Tempted not to pray

Anyone who is a pastor will most likely have been appointed for one of two fundamental reasons. Either they will be regarded as a decent preacher and teacher of the Bible or they will have been viewed as particularly pastorally gifted. They will either be seen as good at handling the Word or good at handling people. You occasionally get that rare animal who is very good at both, you sometimes find a strange beast who isn’t great shakes at either. But typically, you either appointed – as most the people in your church judge[d] it [at least at one point in time] – a good bible teacher or a pastorally gifted people person.

The problem with being appointed for some skill or other – whatever that may be – is it is particularly easy to start relying on those God-given abilities in a fairly naturalistic sort of way. If one was appointed to their role as a great preacher, for example, it isn’t hard to see how the skills one has developed may become what we rely on. If you can bash out sermons because that fits your skill set and it is what you have been trained to do and it now feels like second nature, reliance on the Lord expressed through prayer is likely to become a formality or feel significantly less necessary.

The same is true for the one who is pastorally gifted. If you know, by nature and giftedness, you are a people person who has the skills necessary to handle pretty complex pastoral situations with aplomb, the more you do it, the more it will feel like you’ve simply got it down. The more it just feels like something you are able to do because it’s within your abilities, the less it will feel like you need to pray so much about going into tricky pastoral situations. If you feel you’ve got this, you are likely to feel less of a need to rely upon the Lord as you go into it.

The reverse is obviously true too. If I know I’m not the world’s greatest preacher, and think of myself as a barely passable one, the chances are I am likely to be a bit more prayerful about whatever it is I am taking into the pulpit each week. I will have a real sense of the need of the Spirit to be at work because I know my sermons and preaching ability probably aren’t going to be doing much of themselves. Likewise, if I don’t sense I am the world’s most gifted people person, the chances are I am going to be praying that extra bit harder when I am walking into difficult pastoral situations, or indeed, fairly run of the mill ones. If I feel that lack within myself, I am going to feel my need to rely on the Lord more keenly.
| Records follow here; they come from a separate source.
/-- **THEOREM (existence over an equivariant base, slow regime).**  `g(x + zq) = g(x) + βz` (`β` real),
leading forms `(Aⱼ)_{dⱼ}(2πiq) ≠ 0`, degrees `dⱼ = λqⱼ`, fibre polynomials `fⱼ ∈ ℂ[u]` with
`βλ + max(βλ,0) deg fⱼ < dⱼ`: for every label `p ∈ ℤˢ` there are solutions
`x(m) = r(m) + (2πi m + λ log m) q` of `e^{xⱼ} = Aⱼ(x) + e^{g(x)} fⱼ(e^{g(x)})` (large `m`) with
`r(m) → 2πi p + log a` and `g(x(m)) = g(r(m)) + β(2πi m + λ log m)`. (new)
[cite: MantovaMasser2023, §1 p.5 (the open case dim π(V) = 2 in ℂ³×ℂˣ³)] -/
theorem exists_solutions_equivariantDirection (g : MvPolynomial (Fin s) ℂ) (q : Fin s → ℤ) (β : ℝ)
    (hequiv : ∀ (x : Fin s → ℂ) (z : ℂ),
      eval (x + z • fun j => (q j : ℂ)) g = eval x g + (β : ℂ) * z)
    (A : Fin s → MvPolynomial (Fin s) ℂ)
    (hA : ∀ j, eval (fun i => 2 * Real.pi * I * (q i : ℂ))
      (homogeneousComponent (A j).totalDegree (A j)) ≠ 0)
    (lam : ℝ) (hlam : ∀ j, ((A j).totalDegree : ℝ) = lam * (q j : ℝ)) (f : Fin s → Polynomial ℂ)
    (hslow : ∀ j, β * lam + max (β * lam) 0 * ((f j).natDegree : ℝ) < (A j).totalDegree)
    (p : Fin s → ℤ) :
    ∃ (x r : ℕ → Fin s → ℂ),
      (∀ᶠ m : ℕ in atTop, ∀ j, exp (x m j) =
        eval (x m) (A j) + exp (eval (x m) g) * (f j).eval (exp (eval (x m) g))) ∧
      (∀ m, x m = r m + (2 * Real.pi * I * (m : ℂ) + (lam : ℂ) * log (m : ℂ)) •
        fun j => (q j : ℂ)) ∧
      (∀ m, eval (x m) g = eval (r m) g +
        (β : ℂ) * (2 * Real.pi * I * (m : ℂ) + (lam : ℂ) * log (m : ℂ))) ∧
      Tendsto r atTop (𝓝 fun j => 2 * Real.pi * I * (p j : ℂ) +
        log (eval (fun i => 2 * Real.pi * I * (q i : ℂ))
          (homogeneousComponent (A j).totalDegree (A j)))) := by
  classical
  -- data: leading values `a`, the ratios `Aⱼ(m v)/(m^{dⱼ} aⱼ) → 1`
  obtain ⟨a, ha⟩ : ∃ a : Fin s → ℂ, a = fun j => eval (fun i => 2 * Real.pi * I * (q i : ℂ))
    (homogeneousComponent (A j).totalDegree (A j)) := ⟨_, rfl⟩
  have ha0 : ∀ j, a j ≠ 0 := fun j => by rw [ha]; exact hA j
  have hdC : ∀ j, (((A j).totalDegree : ℕ) : ℂ) = (lam : ℂ) * (q j : ℂ) := by
    intro j
    have h := congrArg (fun r : ℝ => (r : ℂ)) (hlam j)
    push_cast at h
    exact h
  obtain ⟨ratio, hratio⟩ : ∃ ratio : Fin s → ℕ → ℂ, ratio = fun j (m : ℕ) =>
    eval (fun i => (m : ℂ) * (2 * Real.pi * I * (q i : ℂ))) (A j) /
      ((m : ℂ) ^ (A j).totalDegree * a j) := ⟨_, rfl⟩
  have hratio1 : ∀ j, Tendsto (ratio j) atTop (𝓝 1) := by
    intro j
    rw [hratio, ha]
    exact tendsto_latticeValue_div (A j) _ (hA j)
  have hlogratio : ∀ j, Tendsto (fun m => log (ratio j m)) atTop (𝓝 0) := by
    intro j
    have h := (hratio1 j).clog Complex.one_mem_slitPlane
    rwa [Complex.log_one] at h
  have hratio_ne : ∀ᶠ m : ℕ in atTop, ∀ j, ratio j m ≠ 0 :=
    eventually_all.2 fun j => (hratio1 j).eventually (isOpen_ne.mem_nhds one_ne_zero)
  -- the logarithm branch, the escape parameter `y(m)`, the transversal part `rc(m)`, the centres
  obtain ⟨lb, hlb⟩ : ∃ lb : ℕ → Fin s → ℂ, lb = fun (m : ℕ) j =>
    (((A j).totalDegree : ℕ) : ℂ) * log (m : ℂ) + log (a j) + log (ratio j m) := ⟨_, rfl⟩
  obtain ⟨y, hy⟩ : ∃ y : ℕ → ℂ,
    y = fun (m : ℕ) => 2 * Real.pi * I * (m : ℂ) + (lam : ℂ) * log (m : ℂ) := ⟨_, rfl⟩
  obtain ⟨rc, hrc⟩ : ∃ rc : ℕ → Fin s → ℂ,
    rc = fun (m : ℕ) j => 2 * Real.pi * I * (p j : ℂ) + log (a j) + log (ratio j m) := ⟨_, rfl⟩
  obtain ⟨c, hc⟩ : ∃ c : ℕ → Fin s → ℂ, c = fun m => rc m + y m • fun j => (q j : ℂ) := ⟨_, rfl⟩
  have hc' : ∀ m j, c m j = (m : ℂ) * (2 * Real.pi * I * (q j : ℂ)) +
      (2 * Real.pi * I * (p j : ℂ) + lb m j) := by
    intro m j
    simp only [hc, hrc, hy, hlb, Pi.add_apply, Pi.smul_apply, smul_eq_mul]
    rw [hdC j]
    ring
  -- the transversal part of the centres converges and is eventually bounded
  have hrc_lim : Tendsto rc atTop (𝓝 fun j => 2 * Real.pi * I * (p j : ℂ) + log (a j)) := by
    rw [hrc]
    refine tendsto_pi_nhds.2 fun j => ?_
    have h := (hlogratio j).const_add (2 * Real.pi * I * (p j : ℂ) + log (a j))
    rwa [add_zero] at h
  have hrc_bdd : ∀ᶠ m : ℕ in atTop,
      ‖rc m‖ ≤ ‖fun j => 2 * Real.pi * I * (p j : ℂ) + log (a j)‖ + 1 := by
    have h := hrc_lim
    rw [tendsto_iff_norm_sub_tendsto_zero] at h
    filter_upwards [h.eventually (gt_mem_nhds zero_lt_one)] with m hm
    have := norm_le_norm_add_norm_sub' (rc m) (fun j => 2 * Real.pi * I * (p j : ℂ) + log (a j))
    linarith [hm.le]
  -- (C1) `exp c(m)ⱼ = Aⱼ(m v)` eventually
  have hcexp : ∀ᶠ m : ℕ in atTop, ∀ j,
      exp (c m j) = eval (fun k => (m : ℂ) * (2 * Real.pi * I * (q k : ℂ))) (A j) := by
    filter_upwards [hratio_ne, eventually_ge_atTop 1] with m hm hm1 j
    have hmC : (m : ℂ) ≠ 0 := by exact_mod_cast (show m ≠ 0 by omega)
    rw [hc', Complex.exp_add, exp_natCast_mul_twoPiI_mul_intCast, one_mul, Complex.exp_add,
      exp_two_pi_I_mul_intCast, one_mul, hlb]
    dsimp only
    rw [Complex.exp_add, Complex.exp_add, Complex.exp_log (ha0 j), Complex.exp_log (hm j),
      Complex.exp_nat_mul, Complex.exp_log hmC, hratio]
    dsimp only
    have hden : (m : ℂ) ^ (A j).totalDegree * a j ≠ 0 := mul_ne_zero (pow_ne_zero _ hmC) (ha0 j)
    rw [mul_div_assoc', mul_comm ((m : ℂ) ^ (A j).totalDegree * a j), mul_div_assoc,
      div_self hden, mul_one]
  -- (C2) `‖c(m) - m v‖ = O(log m)`
  have hcsmall : ∀ δ : ℝ, 0 < δ → ∀ᶠ m : ℕ in atTop,
      ‖c m - fun i => (m : ℂ) * (2 * Real.pi * I * (q i : ℂ))‖ + 1 ≤ δ * m := by
    intro δ hδ
    set K : ℝ := ∑ j, (‖(2 * Real.pi * I * (p j : ℂ) : ℂ)‖ + ‖log (a j)‖) + 2 with hK
    set D : ℝ := ∑ j, ((A j).totalDegree : ℝ) with hD
    have hlog1 : ∀ j, ∀ᶠ m : ℕ in atTop, ‖log (ratio j m)‖ ≤ 1 := by
      intro j
      have h := (hlogratio j)
      rw [tendsto_zero_iff_norm_tendsto_zero] at h
      filter_upwards [h.eventually (gt_mem_nhds zero_lt_one)] with m hm
      exact hm.le
    filter_upwards [eventually_all.2 hlog1, eventually_mul_log_add_le D K hδ, eventually_ge_atTop 1]
      with m hm hmδ hm1
    have hlogm : 0 ≤ Real.log m := Real.log_nonneg (by exact_mod_cast hm1)
    have hnlog : ‖log (m : ℂ)‖ = Real.log m := by
      rw [← Complex.natCast_log, Complex.norm_real, Real.norm_eq_abs, abs_of_nonneg hlogm]
    have hcomp : ∀ j, ‖(c m - fun i => (m : ℂ) * (2 * Real.pi * I * (q i : ℂ))) j‖ ≤
        D * Real.log m + (K - 1) := by
      intro j
      have e : (c m - fun i => (m : ℂ) * (2 * Real.pi * I * (q i : ℂ))) j =
          2 * Real.pi * I * (p j : ℂ) + lb m j := by
        rw [Pi.sub_apply, hc']; ring
      rw [e, hlb]
      dsimp only
      have hdj : ((A j).totalDegree : ℝ) ≤ D :=
        Finset.single_le_sum (f := fun j => ((A j).totalDegree : ℝ)) (fun _ _ => by positivity)
          (Finset.mem_univ j)
      have hKj : ‖(2 * Real.pi * I * (p j : ℂ) : ℂ)‖ + ‖log (a j)‖ ≤ K - 2 := by
        have := Finset.single_le_sum
          (f := fun j => ‖(2 * Real.pi * I * (p j : ℂ) : ℂ)‖ + ‖log (a j)‖)
          (fun _ _ => by positivity) (Finset.mem_univ j)
        rw [hK]; linarith
      have hn1 : ‖(((A j).totalDegree : ℕ) : ℂ) * log (m : ℂ)‖ = (A j).totalDegree * Real.log m := by
        rw [norm_mul, Complex.norm_natCast, hnlog]
      have h3 := norm_add₃_le (a := (((A j).totalDegree : ℕ) : ℂ) * log (m : ℂ)) (b := log (a j))
        (c := log (ratio j m))
      calc ‖2 * Real.pi * I * (p j : ℂ) +
            ((((A j).totalDegree : ℕ) : ℂ) * log (m : ℂ) + log (a j) + log (ratio j m))‖
          ≤ ‖(2 * Real.pi * I * (p j : ℂ) : ℂ)‖ +
            ‖(((A j).totalDegree : ℕ) : ℂ) * log (m : ℂ) + log (a j) + log (ratio j m)‖ :=
            norm_add_le _ _
        _ ≤ ‖(2 * Real.pi * I * (p j : ℂ) : ℂ)‖ +
            (‖(((A j).totalDegree : ℕ) : ℂ) * log (m : ℂ)‖ + ‖log (a j)‖ + ‖log (ratio j m)‖) := by
            linarith
        _ ≤ D * Real.log m + (K - 1) := by
            rw [hn1]
            nlinarith [hm j, hdj, hKj, hlogm]
    have hD0 : 0 ≤ D := by rw [hD]; exact Finset.sum_nonneg fun j _ => Nat.cast_nonneg _
    have hK2 : 2 ≤ K := by
      rw [hK]
      have := Finset.sum_nonneg fun j (_ : j ∈ (Finset.univ : Finset (Fin s))) =>
        (show 0 ≤ ‖(2 * Real.pi * I * (p j : ℂ) : ℂ)‖ + ‖log (a j)‖ by positivity)
      linarith
    have hnn : 0 ≤ D * Real.log m + (K - 1) := by
      have := mul_nonneg hD0 hlogm
      linarith
    have hnorm : ‖c m - fun i => (m : ℂ) * (2 * Real.pi * I * (q i : ℂ))‖ ≤
        D * Real.log m + (K - 1) :=
      (pi_norm_le_iff_of_nonneg hnn).2 hcomp
    linarith
  -- the perturbation; equivariance `g(c(m) + ξ) = g(rc(m) + ξ) + β y(m)`
  obtain ⟨P, hP⟩ : ∃ P : ℕ → Fin s → (Fin s → ℂ) → ℂ,
    P = fun _ j x => exp (eval x g) * (f j).eval (exp (eval x g)) := ⟨_, rfl⟩
  have hPdiff : ∀ᶠ m : ℕ in atTop, ∀ j, DifferentiableOn ℂ (P m j) (ball (c m) 1) := by
    filter_upwards with m j
    rw [hP]
    have h1 : Differentiable ℂ fun x : Fin s → ℂ => exp (eval x g) :=
      (differentiable_mvPolynomial_eval g).cexp
    exact (h1.mul ((f j).differentiable.comp h1)).differentiableOn
  have hshift : ∀ m ξ, eval (c m + ξ) g = eval (rc m + ξ) g + (β : ℂ) * y m := by
    intro m ξ
    rw [hc]
    dsimp only
    rw [show rc m + y m • (fun j => (q j : ℂ)) + ξ = (rc m + ξ) + y m • fun j => (q j : ℂ) by abel,
      hequiv]
  -- (C3) `|e^{β y(m)}| = m^{βλ}` and `|e^{g(rc(m) + ξ)}| ≤ e^{M}` on the unit polydiscs
  have hnormexp : ∀ m : ℕ, 1 ≤ m → ‖exp ((β : ℂ) * y m)‖ = (m : ℝ) ^ (β * lam) := by
    intro m hm
    have hm0 : (0 : ℝ) < m := by exact_mod_cast hm
    rw [Complex.norm_exp, hy]
    dsimp only
    have hre : ((β : ℂ) * (2 * Real.pi * I * (m : ℂ) + (lam : ℂ) * log (m : ℂ))).re =
        β * lam * Real.log m := by
      rw [← Complex.natCast_log]
      simp only [Complex.mul_re, Complex.add_re, Complex.add_im, Complex.mul_im, Complex.ofReal_re,
        Complex.ofReal_im, Complex.I_re, Complex.I_im, Complex.re_ofNat, Complex.im_ofNat,
        Complex.natCast_re, Complex.natCast_im, mul_zero, zero_mul, add_zero, sub_zero, mul_one,
        zero_add, sub_self]
      ring
    rw [hre, Real.rpow_def_of_pos hm0, mul_comm (Real.log m)]
  obtain ⟨Cg, hCg, Ng, hg⟩ :=
    Literature.NumberTheory.Transcendental.HypersurfaceCover.exists_norm_eval_le_pow g
  set R : ℝ := ‖fun j => 2 * Real.pi * I * (p j : ℂ) + log (a j)‖ + 1 with hR
  set M : ℝ := Cg * (1 + (R + 1)) ^ Ng with hM
  have hE : ∀ᶠ m : ℕ in atTop, ∀ ξ : Fin s → ℂ, ‖ξ‖ ≤ 1 →
      ‖exp (eval (c m + ξ) g)‖ ≤ Real.exp M * (m : ℝ) ^ (β * lam) := by
    filter_upwards [hrc_bdd, eventually_ge_atTop 1] with m hm hm1 ξ hξ
    have hR0 : 0 ≤ R := by positivity
    have hz : ‖rc m + ξ‖ ≤ R + 1 := (norm_add_le _ _).trans (by linarith)
    have hgb : ‖eval (rc m + ξ) g‖ ≤ M := (hg _).trans (by
      rw [hM]
      exact mul_le_mul_of_nonneg_left (pow_le_pow_left₀ (by positivity) (by linarith) _) hCg)
    rw [hshift, Complex.exp_add, norm_mul, hnormexp m hm1]
    refine mul_le_mul_of_nonneg_right ?_ (Real.rpow_nonneg (Nat.cast_nonneg m) _)
    rw [Complex.norm_exp]
    exact Real.exp_le_exp.2 ((Complex.re_le_norm _).trans hgb)
  have hPsmall : ∀ j, ∀ θ : ℝ, 0 < θ → ∀ᶠ m : ℕ in atTop, ∀ ξ : Fin s → ℂ, ‖ξ‖ < 1 →
      ‖P m j (c m + ξ)‖ ≤ θ * (m : ℝ) ^ (A j).totalDegree := by
    intro j θ hθ
    filter_upwards [eventually_perturbation_le_of_exp_bound (f j) (hslow j) (fun _ x => eval x g) c
      hE θ hθ] with m hm ξ hξ
    rw [hP]
    exact hm ξ hξ
  -- (C5) solutions near the centres, and a sequence with `x(m) - c(m) → 0`
  have hsol : ∀ ε : ℝ, 0 < ε → ∀ᶠ m : ℕ in atTop, ∃ x ∈ {x : Fin s → ℂ |
      ∀ j, exp (x j) = eval x (A j) + P m j x}, ‖x - c m‖ ≤ ε := by
    intro ε hε
    filter_upwards [exists_exp_eq_poly_add_near_centre q A hA c hcexp hcsmall P hPdiff hPsmall hε]
      with m hm
    obtain ⟨x, hx, hsol⟩ := hm
    exact ⟨x, hsol, hx⟩
  obtain ⟨x, hxS, hxc⟩ := exists_seq_of_forall_eventually_exists_near _ c hsol
  refine ⟨x, fun m => x m - y m • fun j => (q j : ℂ), ?_, fun m => ?_, fun m => ?_, ?_⟩
  · filter_upwards [hxS] with m hm j
    have h := hm j
    rw [hP] at h
    exact h
  · simp only [hy, sub_add_cancel]
  · have h := hequiv (x m - y m • fun j => (q j : ℂ)) (y m)
    rw [sub_add_cancel] at h
    rw [h, hy]
  · -- `r(m) = (x(m) - c(m)) + rc(m) → 0 + r_p`
    have he : (fun m => x m - y m • fun j => (q j : ℂ)) = fun m => (x m - c m) + rc m := by
      funext m; rw [hc]; dsimp only; abel
    rw [he]
    simp only [ha] at hrc_lim
    have h := hxc.add hrc_lim
    rw [zero_add] at h
    exact h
I think those things are fairly obvious and evident. We pray more when we feel unable; we pray less when we think we’ve got the resources at our disposal to achieve decent results on our own. One might think, then, that the answer to our prayerlessness is to cultivate a sense of being particularly rubbish at everything in order to convince ourselves to pray more. Even if we happen to be the next C.H. Spurgeon, we kind of pretend we’re not so we’ll pray more. Even if we are the most pastorally able of pastors, we have to develop a false humility and pretend we’re rubbish if we’re going to pray. But even saying that out loud, we can see that is a nonsense that will neither work – because we’ll know it isn’t true really – nor does it address the heart of the problem.
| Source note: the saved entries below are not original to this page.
import Summits.HubbardSuperconductivity.HubbardSuperconductivity.Theorems.AnisotropyChordTransferFibre3FinXDEvalW

/-!
# Route `AnisotropyChord` / H0 rotor rung: FIN per-`L` SIDE-CONDITION cell facts, `L = 23` (GM₃ cells 77–77)

Kernel facts `sdCellAnyZ 23 (49/50) 20 la lb (c, bn, aD) = true` (regime clause `mHole ≥ 0 ∧ facMI·η·(aD + b/(2+cos θ)) < c` on the cell, or vacuity), g5's `xbEval` objects, `decide +kernel`.
Prover seat `hubbard-h0-rotor-p3` g7; helper for piece A = stmt-HubbardSuperconductivity-23918 of rung 19089 (`--supports`, helper class).
WHAT THIS IS NOT: nothing here proves superconductivity in the Hubbard model (rotor TARGET as worded stays FALSE, g15 verdict); kernel facts /
assembly for ONE conditional reduction at one `L`.
-/

set_option linter.dupNamespace false
set_option autoImplicit false

namespace Summit.HubbardSuperconductivity.HubbardSuperconductivity.Theorems.AnisotropyChord.Transfer.Fibre3

namespace FinXD

/-- side-condition cell `[678658161648360, 695624615689570]` of `L = 23` (`cert`). [folklore] -/
theorem sd23_77 : sdCellAnyZ 23 (49/50 : ℚ) 20 678658161648360 695624615689570 ((11/20 : ℚ), (13 : ℕ), (2/25 : ℚ)) = true := by (rw [← sdCellAnyZW_eq]; decide +kernel)

end FinXD

end Summit.HubbardSuperconductivity.HubbardSuperconductivity.Theorems.AnisotropyChord.Transfer.Fibre3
Rather than create a false sense of lack that isn’t real, we are better looking at what Jesus said. He doesn’t tell all preachers they’re really actually rubbish and better ask him for help. Rather, in John 3, he is clear that even the world’s greatest preacher isn’t going to see any fruit is the Spirit isn’t blowing. That is, you don’t have to pretend you’re a rubbish preacher when you’re not, you just have to realise that you could preach the most objectively fine sermon the world has ever heard and still achieve nothing because there is a part of the work that is above our pay grade. The same is true for our pastoral work too. Jesus was not lying when he said, ‘apart from me, you can do nothing’ (John 15:5). It’s not that you aren’t gifted, or that you don’t have skills, it’s that there are simply bits beyond what Jesus calls us to do that he specifically hasn’t called us to do because we can’t do them and it requires him to do in order to make any of what we might do actually accomplish anything at all.

When we realise that, we might pray a bit more. It’s not that our preaching isn’t very good really. It’s not that our pastoral skills are non-existent. It’s that the work God has called us to do – preach the Word and care for the sheep – that is within our grasp requires the Spirit to be at work to cause those things to bear any fruit. Jesus hasn’t given us the job of changing people’s hearts, causing conversions and catylising spiritual growth because they are all beyond us. He has called us to preach the Word and love the sheep, and he is pleased to use those as means he might work through to accomplish these things, but they are not a result of our work but his. The finest preacher and the greatest pastor can rightly affirm their real skill set, but they must also affirm that it is the Lord Jesus who will make those things accomplish anything in the end.

We don’t have to have a false humility about what God has gifted us to do. We can recognise our skills and abilities ultimately come from him, but we can rightly recognise them where they exist. But we can be prayerful – even with our personal abilities – because apart from the Spirit moving, those things are of no value. That is why we shouldn’t let our giftedness lead to prayerlessness. Apart from him doing the work that only he can do, our work is in vain.